## Exercise goal:
Each line below from the one containing "are roots of" through the one containing "namespace WinCertLeaf" is to be given again exactly, and no line outside that span.

[Saved entries]
╔══

/-!
# FCert v3 over ANY FINITE COEFFICIENT FIELD `k` («𝔽_q edition»): the cover with `x^{|k|} − x` witnesses and the
# soundness of `lwinCertBL |k| p leafOK` over every field `K ⊇ k` of characteristic `p` (cell `res-dim4-pi`, ∀K column)

[OURS · counted 0 · a certificate format for OUR frame v4, not about resolution] Seat res-dim4-p-8 g4 (width copy; kernel-kit
lineage), after res-dim4-typ-3g9's located need (bus 2026-08-29 01:52:28Z (iii)): the twelve Fermat/cube-type root-blocked roots
of the (2,2) ∀K column need a flat-absorption BASE CHILD at an `𝔽₄`-point (`b_u = ω`), which a certificate with coefficients in
`ZMod 2` cannot express.  res-rescue-typ-3 g8/g9's checkers (`WinCertFlat.fwinCertBL`, `WinCertLeaf.lwinCertBL p q leafOK`) are
ALREADY generic in the coefficient field `k`; only their SOUNDNESS (`…WinCertLeafSound`) is typed over `ZMod p`, through exactly
one field-specific step — the rationality of a reply coordinate from `b_i^p = b_i` (`WinCertAllFields.exists_eq_cast_of_pow_char_eq`).
This file re-types that soundness chain VERBATIM for a finite field `k` with `Fintype.card k = N`, the checker called as
`lwinCertBL N p leafOK` (cover witnesses `(x_i^N − x_i)·Π(x_t − c)·Π fac`), along an arbitrary `f : k →+* K`:

* §0 **`exists_eq_of_pow_card_eq`**: `x ^ Fintype.card k = x ⟹ ∃ c, f c = x` (the `|k|` images `f c` are roots of
  `X^{|k|} − X`, which has at most `|k|` roots);
* §1 **`rational_or_onFlat_or_onILeaf_card`** — THE COVER with `N = |k|`: an equimultiple `K`-point of a covered chart is
  `k`-rational (`f ∘ b₀`), or on a flat, or on a leaf;
* §2 `LeafSoundF k p leafOK` (sound leaf oracle along every `f : k →+* K`), `lrowStateF`, `LRowGoodF`;
* §3 `ledges_of_moveF`, `lrowGood_of_lrowOKF`, `lrowGood_of_lwinCertBLF`, **`forall_inScopeStateWins_of_lwinCertBLF
  (hN : Fintype.card k = N) (hs : LeafSoundF k p leafOK) (h : lwinCertBL N p leafOK T = true) (K) [CharP K p] (f : k →+* K)`**:
  every row state `⊗_f K` is IN-SCOPE ESCAPABLE.  (`k = ZMod p`, `N = p` is res-rescue-typ-3 g9's landed theorem.)
The `𝔽₄` instance (oracle, `Fintype.card F4 = 4`, and the DESCENT to fields of characteristic 2 WITHOUT a cube root of unity
via `AlgebraicClosure` + `StepKit.F4.lift` + res-dim4-p-14's `ScopeSymmetry.inScopeStateWins_of_inScopeStateWins_map`) is the sequel
`…WinCertLeafSoundF4`.
Nothing here proves resolution of singularities in dimension ≥ 4 / characteristic `p`; F4-C(2,2) stays OPEN; the column this
feeds certifies `InScopeStateWins` on listed roots only.  Counted 0; AI work, weaker than expert review.
bears_on: LADDER-RESOLUTION:D157-DOOR2 (res-dim4-pi · F4-C ∀K column · FCert v3 soundness, 𝔽_q edition).
Supports stmt-ResolutionOfSingularities-16155 (helper).
-/

set_option linter.dupNamespace false -- mandated namespace of this single-conjunct summit

noncomputable section
open MvPolynomial Finset
open scoped BigOperators
namespace Summit.ResolutionOfSingularities.ResolutionOfSingularities.Theorems.PIDim4

namespace WinCertLeaf

open Literature.AlgebraicGeometry.Resolution
open Literature.AlgebraicGeometry.Resolution.CentreBlowup
open StepKit WinCertSound InScopeWinCert ScopeCover ScopeBlind WinCertAllFields FlatAbsorb WinCertFlat WinCertSubst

╚══

## Output for this task:
* §0 **`exists_eq_of_pow_card_eq`**: `x ^ Fintype.card k = x ⟹ ∃ c, f c = x` (the `|k|` images `f c` are roots of
  `X^{|k|} − X`, which has at most `|k|` roots);
* §1 **`rational_or_onFlat_or_onILeaf_card`** — THE COVER with `N = |k|`: an equimultiple `K`-point of a covered chart is
  `k`-rational (`f ∘ b₀`), or on a flat, or on a leaf;
* §2 `LeafSoundF k p leafOK` (sound leaf oracle along every `f : k →+* K`), `lrowStateF`, `LRowGoodF`;
* §3 `ledges_of_moveF`, `lrowGood_of_lrowOKF`, `lrowGood_of_lwinCertBLF`, **`forall_inScopeStateWins_of_lwinCertBLF
  (hN : Fintype.card k = N) (hs : LeafSoundF k p leafOK) (h : lwinCertBL N p leafOK T = true) (K) [CharP K p] (f : k →+* K)`**:
  every row state `⊗_f K` is IN-SCOPE ESCAPABLE.  (`k = ZMod p`, `N = p` is res-rescue-typ-3 g9's landed theorem.)
The `𝔽₄` instance (oracle, `Fintype.card F4 = 4`, and the DESCENT to fields of characteristic 2 WITHOUT a cube root of unity
via `AlgebraicClosure` + `StepKit.F4.lift` + res-dim4-p-14's `ScopeSymmetry.inScopeStateWins_of_inScopeStateWins_map`) is the sequel
`…WinCertLeafSoundF4`.
Nothing here proves resolution of singularities in dimension ≥ 4 / characteristic `p`; F4-C(2,2) stays OPEN; the column this
feeds certifies `InScopeStateWins` on listed roots only.  Counted 0; AI work, weaker than expert review.
bears_on: LADDER-RESOLUTION:D157-DOOR2 (res-dim4-pi · F4-C ∀K column · FCert v3 soundness, 𝔽_q edition).
Supports stmt-ResolutionOfSingularities-16155 (helper).
-/

set_option linter.dupNamespace false -- mandated namespace of this single-conjunct summit

noncomputable section
open MvPolynomial Finset
open scoped BigOperators
namespace Summit.ResolutionOfSingularities.ResolutionOfSingularities.Theorems.PIDim4

namespace WinCertLeaf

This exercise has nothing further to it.